Police in East Haven, Conn., have instituted new measures to improve their poor relationship with the Latino community after a damaging report from the Department of Justice. The success of the new measures could serve as an example for Black communities across the country also plagued by a hostile relationship with the police.
The case seems to show that police departments rarely are able to change on their own, but instead need someone like the DOJ to step in. And while the new efforts by police seem to be working, regaining the trust of the community is a slow and arduous process.
But at least it’s a start, which is further along than most Black communities where residents constantly complain that no one is listening.

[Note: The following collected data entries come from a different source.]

import Mathlib
import Summits.QuantumAdvantage.QuantumAdvantage.Theses.MobiusLadder
import Summits.QuantumAdvantage.QuantumAdvantage.Theorems.MobiusLadderDigitPolyUniformityAutomaticBase
import Summits.QuantumAdvantage.QuantumAdvantage.Theorems.MobiusLadderDigitPolyUniformityBaseAdditiveAutomatic
import Literature.RingTheory.MvPolynomial.IteratedDerivations

/-!
# Crux `DigitPolyUniformity` (stmt-QuantumAdvantage-1392): block-diagonal (base-`2^b` additive)
# phases — the inner-product bent function — modulo Müllner 2017

Companion of `MobiusLadderDigitPolyUniformityAutomaticClasses.lean` (sliding-window block-additive
phases, digit-sum class). Here the blocks are ALIGNED: fix a block length `b ≥ 1` and a block rule
`B ∈ 𝔽₂[y_0..y_{b−1}]` with `B(0) = 0`, and consider the `2^b`-ADDITIVE digital function
`c(N) = Σ_j B(d_j(N))`, `d_j(N) = (bit_{bj}(N), …, bit_{bj+b−1}(N))` the base-`2^b` digits. The
case `b = 2`, `B = y_0 y_1` is the INNER-PRODUCT bent function `x_0x_1 + x_2x_3 + ⋯` (the
Maiorana–McFarland form with the identity permutation; rank `n/2`, flat Walsh spectrum `2^{−n/2}`):
outside every spectral class of the tree and not a sliding-window form. Such `c` satisfies
`c(4^i n + r) = c(n) + c(r)` (`r < 4^i`), so its phase is `2^b`-automatic
(`isAutomaticSeq_of_baseAdditive`), and Müllner's theorem in base `2^b`
(`digitPolyUniformity_automatic_base`, from the named fact
`Literature.NumberTheory.LFunctions.mullner_moebius_automatic`, Müllner 2017 Thm. 1.2) gives the
crux inequality for every `P ∈ 𝔽₂[x_0..x_{n−1}]` with these cube values — CONDITIONALLY on that
one named fact (`hM`).

* `digitPolyUniformity_blockDiagonal` — the class, in the crux's `MvPolynomial`/`testBit` form;
* `exists_blockDiagPoly` — such `P` exist with `deg P ≤ deg B` (inside the crux's degree range);
* `digitPolyUniformity_innerProduct` — the instance `b = 2`, `B = y_0 y_1`.
-/

set_option linter.dupNamespace false -- D-0017: single-problem summit ⇒ `QuantumAdvantage.QuantumAdvantage` by design

noncomputable section

namespace Summit.QuantumAdvantage.QuantumAdvantage.Theorems.MobiusLadder

open Filter Finset
open Literature.NumberTheory.LFunctions (IsAutomaticSeq mullner_moebius_automatic)

namespace BlockDiagonal

/-! ### Aligned blocks above the top digit -/

/-- A bit of block `j` lies below `b(j+1)`: `b j + t < b (j + 1)` for `t < b`. [folklore] -/
theorem blockBit_lt {b j : ℕ} (t : Fin b) : b * j + t < b * (j + 1) := by
  have := t.is_lt
  rw [mul_add_one]
  omega

/-- The block at position `j ≥ M` of an `N < 2^{bM}` reads `false`. [folklore] -/
theorem testBit_block_eq_false {b N M j : ℕ} (hN : N < 2 ^ (b * M)) (hj : M ≤ j) (t : Fin b) :
    N.testBit (b * j + t) = false := by
  refine Nat.testBit_eq_false_of_lt (lt_of_lt_of_le hN (Nat.pow_le_pow_right two_pos ?_))
  exact (Nat.mul_le_mul_left b hj).trans (Nat.le_add_right _ _)

/-- For a block rule `Q` with `Q(0,…,0) = 0`, the sum of `Q` over the blocks `j < M` does not depend
on `M` once `N < 2^{bM}`. [folklore] -/
theorem sum_block_eq_of_lt {b : ℕ} (Q : (Fin b → Bool) → ZMod 2) (hQ : Q (fun _ => false) = 0)
    {N M M' : ℕ} (hM : N < 2 ^ (b * M)) (hM' : N < 2 ^ (b * M')) :
    ∑ j ∈ range M, Q (fun t : Fin b => N.testBit (b * j + t)) =
      ∑ j ∈ range M', Q (fun t : Fin b => N.testBit (b * j + t)) := by
  wlog hle : M ≤ M' generalizing M M'
  · exact (this hM' hM (le_of_not_ge hle)).symm
  rw [← Finset.sum_range_add_sum_Ico _ hle]
  conv_lhs => rw [← add_zero (∑ j ∈ range M, Q (fun t : Fin b => N.testBit (b * j + t)))]
  congr 1
  refine (Finset.sum_eq_zero fun j hj => ?_).symm
  rw [Finset.mem_Ico] at hj
  have hw : (fun t : Fin b => N.testBit (b * j + t)) = fun _ => false :=
    funext fun t => testBit_block_eq_false hM hj.1 t
  rw [hw, hQ]

/-- `N < 2^N ≤ 2^{bN}` for `b ≥ 1`. [folklore] -/
theorem lt_two_pow_mul_self {b : ℕ} (hb : 1 ≤ b) (N : ℕ) : N < 2 ^ (b * N) :=
  lt_of_lt_of_le N.lt_two_pow_self (Nat.pow_le_pow_right two_pos (Nat.le_mul_of_pos_left N hb))

/-- **Additivity of aligned block sums along the base-`2^b` kernel.** With
`c(N) = Σ_{j<N} Q(block_j N)` and `Q(0) = 0`: `c(2^{bi} n + r) = c(n) + c(r)` for `r < 2^{bi}` —
the blocks below `i` are those of `r`, the blocks from `i` on are those of `n`. [folklore] -/
theorem blockSum_add {b : ℕ} (hb : 1 ≤ b) (Q : (Fin b → Bool) → ZMod 2)
    (hQ : Q (fun _ => false) = 0) (c : ℕ → ZMod 2)
    (hc : ∀ N, c N = ∑ j ∈ range N, Q (fun t : Fin b => N.testBit (b * j + t)))
    {i n r : ℕ} (hr : r < 2 ^ (b * i)) :
    c (2 ^ (b * i) * n + r) = c n + c r := by
  set X := 2 ^ (b * i) * n + r with hX
  -- `X < 2^{b(i+n)}`
  have hn : n < 2 ^ (b * n) := lt_two_pow_mul_self hb n
  have hXlt : X < 2 ^ (b * (i + n)) := by
    have h1 : 2 ^ (b * i) * n + r < 2 ^ (b * i) * (n + 1) := by rw [mul_add_one]; omega
    calc X < 2 ^ (b * i) * (n + 1) := h1
      _ ≤ 2 ^ (b * i) * 2 ^ (b * n) := Nat.mul_le_mul_left _ (Nat.succ_le_of_lt hn)
      _ = 2 ^ (b * (i + n)) := by rw [← pow_add, Nat.mul_add]
  -- digits of `X`
  have hbit : ∀ j (t : Fin b), X.testBit (b * j + t) =
      if j < i then r.testBit (b * j + t) else n.testBit (b * (j - i) + t) := by
    intro j t
    rw [hX, Nat.testBit_two_pow_mul_add n hr]
    by_cases hji : j < i
    · have hlt : b * j + t < b * i :=
        lt_of_lt_of_le (blockBit_lt t) (Nat.mul_le_mul_left b (Nat.succ_le_of_lt hji))
      rw [if_pos hlt, if_pos hji]
    · obtain ⟨d, rfl⟩ := Nat.exists_eq_add_of_le (le_of_not_gt hji)
      have hge : ¬ b * (i + d) + t < b * i := by rw [Nat.mul_add]; omega
      rw [if_neg hge, if_neg hji, Nat.add_sub_cancel_left]
      congr 1
      rw [Nat.mul_add]
      omega
  rw [hc X, sum_block_eq_of_lt Q hQ (lt_two_pow_mul_self hb X) hXlt,
    ← Finset.sum_range_add_sum_Ico _ (Nat.le_add_right i n), add_comm (c n) (c r)]
  congr 1
  · -- blocks below `i`: those of `r`
    rw [hc r, sum_block_eq_of_lt Q hQ (lt_two_pow_mul_self hb r) hr]
    refine Finset.sum_congr rfl fun j hj => ?_
    rw [Finset.mem_range] at hj
    congr 1
    funext t
    rw [hbit j t, if_pos hj]
  · -- blocks from `i` on: those of `n`
    rw [Finset.sum_Ico_eq_sum_range, Nat.add_sub_cancel_left, hc n]
    refine Finset.sum_congr rfl fun j _ => ?_
    congr 1
    funext t
    rw [hbit (i + j) t, if_neg (by omega), Nat.add_sub_cancel_left]

end BlockDiagonal

open BlockDiagonal

/-- **The crux for block-diagonal (base-`2^b` additive) phases, modulo Müllner 2017.** Fix a block
length `b ≥ 1` and a block rule `B ∈ 𝔽₂[y_0..y_{b−1}]` with `B(0) = 0`. Assuming
`mullner_moebius_automatic`, for every `ε > 0`, eventually in `n`, every `P ∈ 𝔽₂[x_0..x_{n−1}]`
whose cube values are `Σ_{j<n} B(bit_{bj} N, …, bit_{bj+b−1} N)` (digits above `n − 1` read `0`)
satisfies `|Σ_{N<2ⁿ} λ(N)(−1)^{P(bits N)}| ≤ ε 2ⁿ`. The case `b = 2`, `B = y_0y_1` is the
inner-product bent function (`digitPolyUniformity_innerProduct`). Via `isAutomaticSeq_of_baseAdditive`
(base `2^b`) and `digitPolyUniformity_automatic_base`. [cite: Mullner2017, Thm. 1.2] -/
theorem digitPolyUniformity_blockDiagonal :
    Literature.NumberTheory.LFunctions.mullner_moebius_automatic → ∀ b : ℕ, 1 ≤ b → ∀ B : MvPolynomial (Fin b) (ZMod 2), MvPolynomial.constantCoeff B = 0 → ∀ ε : ℝ, 0 < ε → ∀ᶠ n : ℕ in Filter.atTop, ∀ P : MvPolynomial (Fin n) (ZMod 2), (∀ N : ℕ, N < 2 ^ n → MvPolynomial.eval (fun i : Fin n => if Nat.testBit N i then (1 : ZMod 2) else 0) P = ∑ j ∈ Finset.range n, MvPolynomial.eval (fun t : Fin b => if Nat.testBit N (b * j + t) then (1 : ZMod 2) else 0) B) → |∑ N ∈ Finset.range (2 ^ n), ((ArithmeticFunction.liouville N : ℤ) : ℝ) * (if MvPolynomial.eval (fun i : Fin n => if Nat.testBit N i then (1 : ZMod 2) else 0) P = 1 then (-1 : ℝ) else 1)| ≤ ε * (2 : ℝ) ^ n := by
  intro hM b hb B hB ε hε
  obtain ⟨Q, hQ⟩ : ∃ Q : (Fin b → Bool) → ZMod 2, ∀ w, Q w =
      MvPolynomial.eval (fun t : Fin b => if w t then (1 : ZMod 2) else 0) B := ⟨_, fun _ => rfl⟩
  have hQ0 : Q (fun _ => false) = 0 := by
    rw [hQ]
    simp only [Bool.false_eq_true, if_false]
    rw [MvPolynomial.eval_zero']
    exact hB
  obtain ⟨c, hc⟩ : ∃ c : ℕ → ZMod 2, ∀ N, c N =
      ∑ j ∈ range N, Q (fun t : Fin b => N.testBit (b * j + t)) := ⟨_, fun _ => rfl⟩
  have hadd : ∀ i n r : ℕ, 1 ≤ i → r < (2 ^ b) ^ i → c ((2 ^ b) ^ i * n + r) = c n + c r := by
    intro i n r _ hr
    rw [← pow_mul] at hr ⊢
    exact blockSum_add hb Q hQ0 c hc hr
  have h2b : 2 ≤ 2 ^ b := by
    calc (2 : ℕ) = 2 ^ 1 := (pow_one 2).symm
      _ ≤ 2 ^ b := Nat.pow_le_pow_right two_pos hb
  obtain ⟨φ, hφ0⟩ : ∃ φ : ℕ → ℝ, ∀ N, φ N = if c N = 1 then -1 else 1 := ⟨_, fun _ => rfl⟩
  have hφ : IsAutomaticSeq (2 ^ b) (fun N => (φ N : ℂ)) := by
    have h := isAutomaticSeq_of_baseAdditive (2 ^ b) h2b c hadd
      (fun z => if z = 1 then (-1 : ℂ) else 1)
    convert h using 2 with N
    rw [hφ0]
    split_ifs <;> simp
  filter_upwards [digitPolyUniformity_automatic_base hM (2 ^ b) h2b φ hφ ε hε] with n hn P hP
  have hsum : ∑ N ∈ range (2 ^ n), ((ArithmeticFunction.liouville N : ℤ) : ℝ) *
        (if MvPolynomial.eval (fun i : Fin n => if Nat.testBit N i then (1 : ZMod 2) else 0) P = 1
          then (-1 : ℝ) else 1) =
      ∑ N ∈ range (2 ^ n), ((ArithmeticFunction.liouville N : ℤ) : ℝ) * φ N := by
    refine Finset.sum_congr rfl fun N hN => ?_
    rw [Finset.mem_range] at hN
    have hNb : N < 2 ^ (b * n) :=
      lt_of_lt_of_le hN (Nat.pow_le_pow_right two_pos (Nat.le_mul_of_pos_left n hb))
    rw [hP N hN, hφ0, hc N, sum_block_eq_of_lt Q hQ0 (lt_two_pow_mul_self hb N) hNb]
    simp only [hQ]
  rw [hsum]
  exact hn

/-- **Block-diagonal polynomials exist, with the degree of the block rule.** For every block rule
`B ∈ 𝔽₂[y_0..y_{b−1}]` and every `n` there is `P ∈ 𝔽₂[x_0..x_{n−1}]` of total degree `≤ deg B`
whose cube values are `Σ_{j<n} B(bit_{bj} N, …, bit_{bj+b−1} N)`, namely
`P = Σ_{j<n} B(x_{bj}, …, x_{bj+b−1})` with `x_s := 0` for `s ≥ n`. [folklore] -/
theorem exists_blockDiagPoly :
    ∀ (b : ℕ) (B : MvPolynomial (Fin b) (ZMod 2)) (n : ℕ), ∃ P : MvPolynomial (Fin n) (ZMod 2), P.totalDegree ≤ B.totalDegree ∧ ∀ N : ℕ, N < 2 ^ n → MvPolynomial.eval (fun i : Fin n => if Nat.testBit N i then (1 : ZMod 2) else 0) P = ∑ j ∈ Finset.range n, MvPolynomial.eval (fun t : Fin b => if Nat.testBit N (b * j + t) then (1 : ZMod 2) else 0) B := by
  intro b B n
  classical
  let f : ℕ → Fin b → MvPolynomial (Fin n) (ZMod 2) := fun j t =>
    if h : b * j + (t : ℕ) < n then MvPolynomial.X ⟨b * j + t, h⟩ else 0
  have hf : ∀ j t, (f j t).totalDegree ≤ 1 := by
    intro j t
    simp only [f]
    split_ifs
    · exact (MvPolynomial.totalDegree_X _).le
    · simp
  refine ⟨∑ j ∈ range n, MvPolynomial.aeval (f j) B, ?_, ?_⟩
  · refine MvPolynomial.totalDegree_finsetSum_le fun j _ => ?_
    exact Literature.RingTheory.MvPolynomial.totalDegree_aeval_le_of_le_one (f j) (hf j) B
  · intro N hN
    rw [map_sum]
    refine Finset.sum_congr rfl fun j _ => ?_
    have key := MvPolynomial.aeval_bind₁
      (fun s : Fin n => if Nat.testBit N s then (1 : ZMod 2) else 0) (f j) B
    rw [← MvPolynomial.aeval_eq_bind₁, MvPolynomial.aeval_eq_eval, MvPolynomial.aeval_eq_eval]
      at key
    rw [key]
    have hfun : (fun t : Fin b => MvPolynomial.eval
          (fun s : Fin n => if Nat.testBit N s then (1 : ZMod 2) else 0) (f j t)) =
        fun t : Fin b => if Nat.testBit N (b * j + t) then (1 : ZMod 2) else 0 := by
      funext t
      simp only [f]
      split_ifs with h hb hb'
      · rw [MvPolynomial.eval_X]
        exact if_pos hb
      · rw [MvPolynomial.eval_X]
        exact if_neg hb
      · exfalso
        have : N.testBit (b * j + t) = false :=
          Nat.testBit_eq_false_of_lt (lt_of_lt_of_le hN (Nat.pow_le_pow_right two_pos (by omega)))
        rw [this] at hb'
        exact Bool.false_ne_true hb'
      · simp
    rw [hfun]

/-- **The inner-product bent function, modulo Müllner 2017.** Assuming `mullner_moebius_automatic`,
for every `ε > 0`, eventually in `n`, every `P ∈ 𝔽₂[x_0..x_{n−1}]` whose cube values are
`Σ_{j<n} bit_{2j}(N) bit_{2j+1}(N) mod 2` (e.g. `P = x_0x_1 + x_2x_3 + ⋯`, the Maiorana–McFarland
bent form with the identity permutation: rank `⌊n/2⌋`, all Walsh coefficients `±2^{−⌈n/2⌉…}`) has
`|Σ_{N<2ⁿ} λ(N)(−1)^{P(bits N)}| ≤ ε 2ⁿ`. Instance `b = 2`, `B = y_0 y_1` of
`digitPolyUniformity_blockDiagonal`. [cite: Mullner2017, Thm. 1.2] -/
theorem digitPolyUniformity_innerProduct :
    Literature.NumberTheory.LFunctions.mullner_moebius_automatic → ∀ ε : ℝ, 0 < ε → ∀ᶠ n : ℕ in Filter.atTop, ∀ P : MvPolynomial (Fin n) (ZMod 2), (∀ N : ℕ, N < 2 ^ n → MvPolynomial.eval (fun i : Fin n => if Nat.testBit N i then (1 : ZMod 2) else 0) P = ∑ j ∈ Finset.range n, (if Nat.testBit N (2 * j) then (1 : ZMod 2) else 0) * (if Nat.testBit N (2 * j + 1) then (1 : ZMod 2) else 0)) → |∑ N ∈ Finset.range (2 ^ n), ((ArithmeticFunction.liouville N : ℤ) : ℝ) * (if MvPolynomial.eval (fun i : Fin n => if Nat.testBit N i then (1 : ZMod 2) else 0) P = 1 then (-1 : ℝ) else 1)| ≤ ε * (2 : ℝ) ^ n := by
  intro hM ε hε
  have hB : MvPolynomial.constantCoeff
      (MvPolynomial.X (0 : Fin 2) * MvPolynomial.X (1 : Fin 2) : MvPolynomial (Fin 2) (ZMod 2)) = 0 := by
    simp
  filter_upwards [digitPolyUniformity_blockDiagonal hM 2 one_le_two _ hB ε hε] with n hn P hP
  refine hn P fun N hN => ?_
  rw [hP N hN]
  refine Finset.sum_congr rfl fun j _ => ?_
  simp only [map_mul, MvPolynomial.eval_X, Fin.val_zero, Fin.val_one, add_zero]

end Summit.QuantumAdvantage.QuantumAdvantage.Theorems.MobiusLadder

end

The DOJ has conducted 20 investigations into police departments across the country over the last five years and has ordered corrective action in 15 of them, according to CBS News.
After the department’s investigation in East Haven, EHPD has been using dashboard cameras, body cameras and microphones. Recent data showed that the rate at which police are searching and using force against Latinos has lowered, according to NPR.
East Haven Lieutenant David Emmerman said that his department has been holding community meetings to try and rebuild trust in “non-confrontational settings,”according to NPR. He hopes that EHPD’s efforts to regain the community’s trust can be a model for other departments in the country.
Cathy Schneider, a criminal justice professor at American University, told NPR that police will regain the trust when they begin looking out for minorities.
“The message can’t be we had this lawsuit, we had this outcome, so we are not going to do racial profiling anymore,” Schneider said. “There has to be positive outreach.”
“There’s still some more changes that need to happen, but they’re most definitely headed in the right direction,” Father James Manship of New Haven’s St. Rose of Lima church told NPR.
Manship said that the Latino community lived in fear of the police.
“The cops brutalized them,” he said. “The police department was totally out of control and out of any kind of accountability to civil authority.”
The 2009 investigation found that the police disproportionally targeted Latinos and failed to hold officers accountable in internal investigations. The DOJ stepped in and came to an agreement with the East Haven Police Department in 2012 to fix the problem.
The Black community can relate to the Latinos in East Haven who still do not completely trust the police. The grand jury decisions that inspired nationwide protests against police brutality led many to lose what little faith they still had in the justice system.
The question remains whether or not interference by the Department of Justice and the installation of cameras on police will be enough.